Using a password manager as a service is my point of contention.
Even if stand alone app vendor goes away, the app still works. There are things that I see are okay as a monthly service like Netflix or other content provider where the content is literally changing month to month.
Stand alone software that rarely changes, like 1Pass, does not warrant a monthly service fee from me. I am self-hosting the content, so I don't need their cloud services.
Hacking aside... these are many ways in which it can go wrong:
- There can be an outage and you get locked out of your keys. You can have a connectivity issue to the service.
- The service can be discontinued or they could randomly terminate your account based on some automated system decision by mistake, sometimes with no right to appeal...
- They can change leadership and start mismanaging the service, or start selling your data like the services you use and such.
- They can start cutting corners and rushing unsafe things live.
- They can offshore all their development and reboot the team somewhere cheaper, at the expense of introducing defects during the transition.
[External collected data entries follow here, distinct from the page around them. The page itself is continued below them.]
import Summits.KontsevichZagierPeriods.KontsevichZagierPeriods.Theorems.SoloBlindFenceChart
import HarnessLib

/-!
# The move `[M_n, w] ≡ [F_n, w]` along the fence chart

The fence chart `Y` of `SoloBlindFenceChart` is a rational map with LOWER-TRIANGULAR Jacobian
(column `0` plus the diagonal), `det DY = ∏ᵢ ∂sᵢ/∂tᵢ`, and it preserves the angle weight
coordinatewise: `W(sᵢ)·|∂sᵢ/∂tᵢ| = W(tᵢ)` (the Möbius identities of `SoloBlindTanMoves`).  Hence
KZ-rule (2) gives

  `[M_n, w] ≡ [F_n, w]`   (`minPiece_equiv_fencePiece`),

with `F_n` the fence cell (`ℚ`-semialgebraic: `isSemialgebraic_fenceCell`).  Combined with
`SoloBlindMinCell`: `[T_n, w] = (n+2)·[F_n, w]` in `Q` for EVERY `n`
(`mkQ_cycPiece_eq_nsmul_fencePiece`).
-/

noncomputable section

open Literature.NumberTheory.Transcendental Literature.NumberTheory.Transcendental.KZ
open Literature.ModelTheory.ExponentialFields
open MeasureTheory Set MvPolynomial

namespace Summit.KontsevichZagierPeriods.KontsevichZagierPeriods.Theorems

namespace SoloBlind

variable {n : ℕ}

/-! ## The fence cell is semialgebraic -/

/-- A polynomial strict inequality `{p < q}` is `ℚ`-semialgebraic. -/
theorem isSemialgebraic_lt (p q : MvPolynomial (Fin (n + 2)) ℚ) {f g : (Fin (n + 2) → ℝ) → ℝ}
    (hp : ∀ s, aeval s p = f s) (hq : ∀ s, aeval s q = g s) :
    IsSemialgebraic ℚ {s : Fin (n + 2) → ℝ | f s < g s} := by
  have h := isSemialgebraic_setOf_eval_lt (R := ℝ) p q
  simp only [hp, hq] at h
  exact h

/-- The fence order conditions cut out a `ℚ`-semialgebraic set. -/
theorem isSemialgebraic_setOf_isFence (n : ℕ) :
    IsSemialgebraic ℚ {s : Fin (n + 2) → ℝ | IsFence s} := by
  have h : {s : Fin (n + 2) → ℝ | IsFence s} = ⋂ i ∈ (Finset.univ : Finset (Fin (n + 2))),
      (if i ≠ 0 ∧ i + 1 ≠ 0 then
        (if Even i.val then {s | s (i + 1) < s i} else {s | s i < s (i + 1)}) else univ) := by
    ext s
    simp only [mem_setOf_eq, IsFence, Finset.mem_univ, iInter_true, mem_iInter]
    refine forall_congr' fun i => ?_
    by_cases h0 : i ≠ 0 ∧ i + 1 ≠ 0
    · rw [if_pos h0]
      by_cases he : Even i.val
      · rw [if_pos he, mem_setOf_eq]
        exact ⟨fun h => (h h0.1 h0.2).1 he, fun h _ _ => ⟨fun _ => h, fun h' => (h' he).elim⟩⟩
      · rw [if_neg he, mem_setOf_eq]
        exact ⟨fun h => (h h0.1 h0.2).2 he, fun h _ _ => ⟨fun h' => (he h').elim, fun _ => h⟩⟩
    · rw [if_neg h0]
      simp only [mem_univ, iff_true]
      exact fun hi hi1 => (h0 ⟨hi, hi1⟩).elim
  rw [h]
  refine IsSemialgebraic.biInter _ _ fun i _ => ?_
  split_ifs
  · exact isSemialgebraic_lt (X (i + 1)) (X i) (g := fun s => s i) (fun s => by simp)
      fun s => by simp
  · exact isSemialgebraic_lt (X i) (X (i + 1)) (g := fun s => s (i + 1)) (fun s => by simp)
      fun s => by simp
  · exact isSemialgebraic_univ

/-- The fence cell is `ℚ`-semialgebraic. -/
theorem isSemialgebraic_fenceCell (n : ℕ) : IsSemialgebraic ℚ (fenceCell n) := by
  have h : fenceCell n = ({s : Fin (n + 2) → ℝ | 0 < s 0} ∩ {s | s 0 ^ 2 + 2 * s 0 < 1}) ∩
      (⋂ i ∈ (Finset.univ.filter (· ≠ 0) : Finset (Fin (n + 2))),
        ({s : Fin (n + 2) → ℝ | 0 < s i} ∩
          {s | s i * (1 - s 0 ^ 2) + 2 * s 0 * (1 + s i) < 1 - s 0 ^ 2})) ∩
      {s | IsFence s} := by
    ext s
    simp only [mem_fenceCell, mem_inter_iff, mem_setOf_eq, mem_iInter, Finset.mem_filter,
      Finset.mem_univ, true_and, and_assoc]
  rw [h]
  have h1 : IsSemialgebraic ℚ {s : Fin (n + 2) → ℝ | 0 < s 0} :=
    isSemialgebraic_lt 0 (X 0) (g := fun s => s 0) (fun s => by simp) fun s => by simp
  have h2 : IsSemialgebraic ℚ {s : Fin (n + 2) → ℝ | s 0 ^ 2 + 2 * s 0 < 1} :=
    isSemialgebraic_lt (X 0 ^ 2 + 2 * X 0) 1 (f := fun s => s 0 ^ 2 + 2 * s 0) (g := fun _ => 1)
      (fun s => by simp) fun s => by simp
  have h3 : ∀ i : Fin (n + 2), IsSemialgebraic ℚ {s : Fin (n + 2) → ℝ | 0 < s i} := fun i =>
    isSemialgebraic_lt 0 (X i) (g := fun s => s i) (fun s => by simp) fun s => by simp
  have h4 : ∀ i : Fin (n + 2), IsSemialgebraic ℚ
      {s : Fin (n + 2) → ℝ | s i * (1 - s 0 ^ 2) + 2 * s 0 * (1 + s i) < 1 - s 0 ^ 2} := fun i =>
    isSemialgebraic_lt (X i * (1 - X 0 ^ 2) + 2 * X 0 * (1 + X i)) (1 - X 0 ^ 2)
      (f := fun s => s i * (1 - s 0 ^ 2) + 2 * s 0 * (1 + s i)) (g := fun s => 1 - s 0 ^ 2)
      (fun s => by simp) fun s => by simp
  exact ((h1.inter h2).inter (IsSemialgebraic.biInter _ _ fun i _ => (h3 i).inter (h4 i))).inter
    (isSemialgebraic_setOf_isFence n)

/-- The fence cell lies in the box. -/
theorem fenceCell_subset_kzOpenBox : fenceCell n ⊆ kzOpenBox (n + 2) := fun _ hs i =>
  bounds_of_mem_fenceCell hs i

/-- `[F_n, w]`: the fence cell with the angle weight. -/
def fencePiece (n : ℕ) : IntegralRep (n + 2) :=
  angPiece (fenceCell n) (isSemialgebraic_fenceCell n) fenceCell_subset_kzOpenBox

/-! ## Derivative of the fence chart -/

/-- Diagonal entries `∂sᵢ/∂tᵢ` of `DY`. -/
def fenD (t : Fin (n + 2) → ℝ) (i : Fin (n + 2)) : ℝ :=
  if i = 0 then 1 else if Even i.val then -(2 * (1 + t 0 ^ 2) / (1 + t 0 + t i - t 0 * t i) ^ 2)
    else (1 + t 0 ^ 2) / (1 + t i * t 0) ^ 2

/-- Column-`0` entries `∂sᵢ/∂t₀` of `DY` (`i ≠ 0`). -/
def fenC (t : Fin (n + 2) → ℝ) (i : Fin (n + 2)) : ℝ :=
  if i = 0 then 0 else if Even i.val then -(2 * (1 + t i ^ 2) / (1 + t 0 + t i - t 0 * t i) ^ 2)
    else -((1 + t i ^ 2) / (1 + t i * t 0) ^ 2)

/-- The derivative `DY(t)`: row `i` is `fenD t i • e_i* + fenC t i • e_0*`. -/
def fenceDeriv (t : Fin (n + 2) → ℝ) : (Fin (n + 2) → ℝ) →L[ℝ] (Fin (n + 2) → ℝ) :=
  ContinuousLinearMap.pi fun i =>
    fenD t i • ContinuousLinearMap.proj (R := ℝ) (φ := fun _ : Fin (n + 2) => ℝ) i +
      fenC t i • ContinuousLinearMap.proj (R := ℝ) (φ := fun _ : Fin (n + 2) => ℝ) 0

/-- The derivative applied to a vector. -/
theorem fenceDeriv_apply (t v : Fin (n + 2) → ℝ) (i : Fin (n + 2)) :
    fenceDeriv t v i = fenD t i * v i + fenC t i * v 0 := by
  simp [fenceDeriv]

/-- Quotient rule in the form used below. -/
theorem hasFDerivAt_ratio {F N D : (Fin (n + 2) → ℝ) → ℝ} {N' D' L : (Fin (n + 2) → ℝ) →L[ℝ] ℝ}
    {y : Fin (n + 2) → ℝ} (hF : ∀ z, F z = N z / D z) (hN : HasFDerivAt N N' y)
    (hD : HasFDerivAt D D' y) (hDy : D y ≠ 0)
    (hL : ∀ v, L v = (N' v * D y - N y * D' v) / D y ^ 2) : HasFDerivAt F L y := by
  have h := hN.mul ((hasDerivAt_inv hDy).comp_hasFDerivAt y hD)
  have hf : F = fun z => N z * ((fun x : ℝ => x⁻¹) ∘ D) z :=
    funext fun z => by rw [hF, div_eq_mul_inv]; rfl
  rw [hf]
  refine h.congr_fderiv (ContinuousLinearMap.ext fun v => ?_)
  rw [hL v]
  simp only [add_apply, FunLike.coe_smul, Pi.smul_apply, smul_eq_mul, Function.comp_apply]
  field_simp
  ring

/-- `Y` is differentiable on the min cell with derivative `fenceDeriv`. -/
theorem hasFDerivAt_fenceY {t : Fin (n + 2) → ℝ} (ht : t ∈ minCell n) :
    HasFDerivAt fenceY (fenceDeriv t) t := by
  have hpos : ∀ i, 0 < t i := fun i => (ht.1 i).1
  have hlt : ∀ i, t 0 * t i < 1 := mul_lt_one_of_mem_minCell ht
  change HasFDerivAt (fun t i => fenceY t i) (ContinuousLinearMap.pi fun i : Fin (n + 2) =>
    fenD t i • ContinuousLinearMap.proj (R := ℝ) (φ := fun _ : Fin (n + 2) => ℝ) i +
      fenC t i • ContinuousLinearMap.proj (R := ℝ) (φ := fun _ : Fin (n + 2) => ℝ) 0) t
  rw [hasFDerivAt_pi]
  intro i
  have e0 := hasFDerivAt_apply (𝕜 := ℝ) (F' := fun _ : Fin (n + 2) => ℝ) 0 t
  have ei := hasFDerivAt_apply (𝕜 := ℝ) (F' := fun _ : Fin (n + 2) => ℝ) i t
  by_cases hi : i = 0
  · subst hi
    simp only [fenceY, if_true]
    refine e0.congr_fderiv (ContinuousLinearMap.ext fun v => ?_)
    simp [fenD, fenC]
  by_cases he : Even i.val
  · simp only [fenceY, hi, if_false, he, if_true, cflipT]
    have hD : (0 : ℝ) < 1 + t 0 + t i - t 0 * t i := by nlinarith [hpos 0, hpos i, hlt i]
    refine hasFDerivAt_ratio (F := fun y : Fin (n + 2) → ℝ =>
        (1 - y 0 - y i - y 0 * y i) / (1 + y 0 + y i - y 0 * y i)) (fun z => by simp; ring)
      (((e0.add ei).add (e0.mul ei)).const_sub 1)
      (((e0.add ei).sub (e0.mul ei)).const_add 1)
      (ne_of_gt (by simp only [Pi.add_apply, Pi.sub_apply, Pi.mul_apply]; linarith)) fun v => ?_
    have hD1 : 1 + t 0 + t i - t 0 * t i ≠ 0 := hD.ne'
    have hD2 : 1 + (t 0 + t i - t 0 * t i) ≠ 0 := by rw [← add_sub_assoc, ← add_assoc]; exact hD1
    simp [fenD, fenC, hi, he]
    field_simp
    ring
  · simp only [fenceY, hi, if_false, he, subT]
    have hD : (0 : ℝ) < 1 + t i * t 0 := by nlinarith [hpos 0, hpos i]
    refine hasFDerivAt_ratio (F := fun y : Fin (n + 2) → ℝ => (y i - y 0) / (1 + y i * y 0))
      (fun z => by simp) (ei.sub e0) ((ei.mul e0).const_add 1)
      (ne_of_gt (by simp only [Pi.mul_apply]; linarith)) fun v => ?_
    simp [fenD, fenC, hi, he]
    field_simp
    ring

/-! ## The Jacobian determinant -/

/-- The matrix of `DY(t)`: diagonal `fenD` plus column `0` `fenC`. -/
theorem toMatrix_fenceDeriv (t : Fin (n + 2) → ℝ) :
    LinearMap.toMatrix' ((fenceDeriv t : (Fin (n + 2) → ℝ) →L[ℝ] (Fin (n + 2) → ℝ)) :
      (Fin (n + 2) → ℝ) →ₗ[ℝ] (Fin (n + 2) → ℝ)) =
      Matrix.of fun i j => (if j = i then fenD t i else 0) + (if j = 0 then fenC t i else 0) := by
  ext i j
  rw [LinearMap.toMatrix'_apply, ContinuousLinearMap.coe_coe, fenceDeriv_apply, Matrix.of_apply]
  simp only [Pi.single_apply, mul_ite, mul_one, mul_zero]
  congr 1 <;> split_ifs with h1 h2 h2 <;>
    first | rfl | exact absurd h1.symm h2 | exact absurd h2.symm h1

/-- `det DY(t) = ∏ᵢ fenD t i` (lower triangular). -/
theorem det_fenceDeriv (t : Fin (n + 2) → ℝ) : (fenceDeriv t).det = ∏ i, fenD t i := by
  rw [ContinuousLinearMap.det, ← LinearMap.det_toMatrix', toMatrix_fenceDeriv]
  rw [Matrix.det_of_lowerTriangular]
  · refine Finset.prod_congr rfl fun i _ => ?_
    rw [Matrix.of_apply]
    by_cases hi : i = 0
    · simp [hi, fenC]
    · simp [hi]
  · intro i j hij
    rw [OrderDual.toDual_lt_toDual] at hij
    have hj0 : j ≠ 0 := (lt_of_le_of_lt (Fin.zero_le i) hij).ne'
    rw [Matrix.of_apply, if_neg hij.ne', if_neg hj0, add_zero]

/-- The Jacobian factor `|det DY(t)| = ∏ᵢ |fenD t i|`. -/
theorem abs_det_fenceDeriv (t : Fin (n + 2) → ℝ) : |(fenceDeriv t).det| = ∏ i, |fenD t i| := by
  rw [det_fenceDeriv, Finset.abs_prod]

/-! ## Weight preservation -/

/-- `W(cflipT a b)·(2(1+a²)/(1+a+b−ab)²) = W(b)`. -/
theorem tW_cflipT_mul {a b : ℝ} (h : 1 + a + b - a * b ≠ 0) :
    tW (cflipT a b) * (2 * (1 + a ^ 2) / (1 + a + b - a * b) ^ 2) = tW b := by
  have hd : (1 + a + b - a * b) ^ 2 + (1 - a - b - a * b) ^ 2 ≠ 0 := by positivity
  unfold tW cflipT
  rw [div_pow, show (1 : ℝ) + (1 - a - b - a * b) ^ 2 / (1 + a + b - a * b) ^ 2 =
    ((1 + a + b - a * b) ^ 2 + (1 - a - b - a * b) ^ 2) / (1 + a + b - a * b) ^ 2 from by
      field_simp]
  field_simp
  ring

/-- **Weight preservation, coordinatewise**: `W(Y(t)ᵢ)·|fenD t i| = W(tᵢ)` on the min cell. -/
theorem tW_fenceY_mul {t : Fin (n + 2) → ℝ} (ht : t ∈ minCell n) (i : Fin (n + 2)) :
    tW (fenceY t i) * |fenD t i| = tW (t i) := by
  have hpos : ∀ i, 0 < t i := fun i => (ht.1 i).1
  unfold fenceY fenD
  by_cases hi : i = 0
  · subst hi; simp
  by_cases he : Even i.val
  · simp only [hi, if_false, he, if_true]
    have hD : (0 : ℝ) < 1 + t 0 + t i - t 0 * t i := by
      nlinarith [hpos 0, hpos i, mul_lt_one_of_mem_minCell ht i]
    rw [abs_neg, abs_of_pos (div_pos (by positivity) (pow_pos hD 2))]
    exact tW_cflipT_mul hD.ne'
  · simp only [hi, if_false, he]
    have hD : (0 : ℝ) < 1 + t i * t 0 := by nlinarith [hpos 0, hpos i]
    rw [abs_of_pos (div_pos (by positivity) (pow_pos hD 2))]
    exact tW_subT_mul hD.ne'

/-- **Weight preservation**: `w(Y t)·|det DY(t)| = w(t)` on the min cell. -/
theorem angWeight_fenceY_mul {t : Fin (n + 2) → ℝ} (ht : t ∈ minCell n) :
    angWeight (n + 2) (fenceY t) * ∏ i, |fenD t i| = angWeight (n + 2) t := by
  rw [angWeight_eq, angWeight_eq, ← Finset.prod_mul_distrib]
  exact Finset.prod_congr rfl fun i _ => tW_fenceY_mul ht i

/-! ## `Y` is a rational map -/

/-- `Y` is a `ℚ`-semialgebraic (rational) map on the min cell. -/
theorem isSemialgebraicMapOn_fenceY : IsSemialgebraicMapOn ℚ (minCell n) fenceY := by
  refine IsSemialgebraicMapOn.of_forall (isSemialgebraic_minCell n) fun i => ?_
  by_cases hi : i = 0
  · exact (isSemialgebraicFunOn_aeval (isSemialgebraic_minCell n) (X 0)).congr
      fun s _ => by simp [fenceY, hi]
  by_cases he : Even i.val
  · refine (isSemialgebraicFunOn_aeval_div_aeval (isSemialgebraic_minCell n)
      (1 - X 0 - X i - X 0 * X i) (1 + X 0 + X i - X 0 * X i) fun s hs => ?_).congr
      fun s _ => by simp [fenceY, hi, he, cflipT]
    have h : (0 : ℝ) < 1 + s 0 + s i - s 0 * s i := by
      nlinarith [(hs.1 0).1, (hs.1 i).1, mul_lt_one_of_mem_minCell hs i]
    simpa using h.ne'
  · refine (isSemialgebraicFunOn_aeval_div_aeval (isSemialgebraic_minCell n)
      (X i - X 0) (1 + X i * X 0) fun s hs => ?_).congr
      fun s _ => by simp [fenceY, hi, he, subT]
    have h : (0 : ℝ) < 1 + s i * s 0 := by nlinarith [(hs.1 0).1, (hs.1 i).1]
    simpa using h.ne'

/-! ## The move -/

/-- **Rule (2) along the fence chart: `[M_n, w] ≡ [F_n, w]`**, in every dimension. -/
theorem minPiece_equiv_fencePiece (n : ℕ) : Equivalent (minPiece n) (fencePiece n) :=
  equivalent_of_chart (f := angWeight (n + 2)) (g := angWeight (n + 2))
    (J := fun t => ∏ i, |fenD t i|) isSemialgebraicMapOn_fenceY
    (fun t ht => hasFDerivAt_fenceY ht) injOn_fenceY image_fenceY (fun t _ => abs_det_fenceDeriv t)
    (fun t ht => (angWeight_fenceY_mul ht).symm) rfl
    (fun t _ => by rw [minPiece, angPiece_integrand]) rfl
    fun s _ => by rw [fencePiece, angPiece_integrand]

/-- **`[T_n, w] = (n+2)·[F_n, w]` in `Q`**, for every `n`. -/
theorem mkQ_cycPiece_eq_nsmul_fencePiece (n : ℕ) :
    mkQ (of (cycPiece n)) = (n + 2) • mkQ (of (fencePiece n)) := by
  rw [mkQ_cycPiece_eq_nsmul_minPiece, mkQ_eq_mkQ_iff.mpr (minPiece_equiv_fencePiece n)]

end SoloBlind

end Summit.KontsevichZagierPeriods.KontsevichZagierPeriods.Theorems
- They can be ordered by a government to have a backdoor.
- There can be disgruntled employees, infiltrators, bad hires, malicious employees, etc...
And finally, they're a famous service that is known to have the keys to many other systems. This makes it very lucrative for a black hat to attempt to hack them. Even smart, dedicated people are not safe from 0day vulnerabilities that nobody know they exist.
Many things can go wrong. And what happens when they do? you can get locked out of essential services you need, or someone can ruin your life, force you to pay a ransom or even make you homeless if they wanted to.
Then, there are other aspects I don't like much. You can set a secure password, but then your browser will ask you to remember it. Some services allow you to skip MFA in a trusted computer... so then all your stuff is simply behind physical access to one of the trusted devices.
I don't know, it just doesn't feel right to me.
And by the way: I started by saying it's an opinion. It's an unpopular, provocative opinion, but I was honest enough to communicate it was indeed an opinion. I did not say it was a fact. Opinions are subjective, facts are not.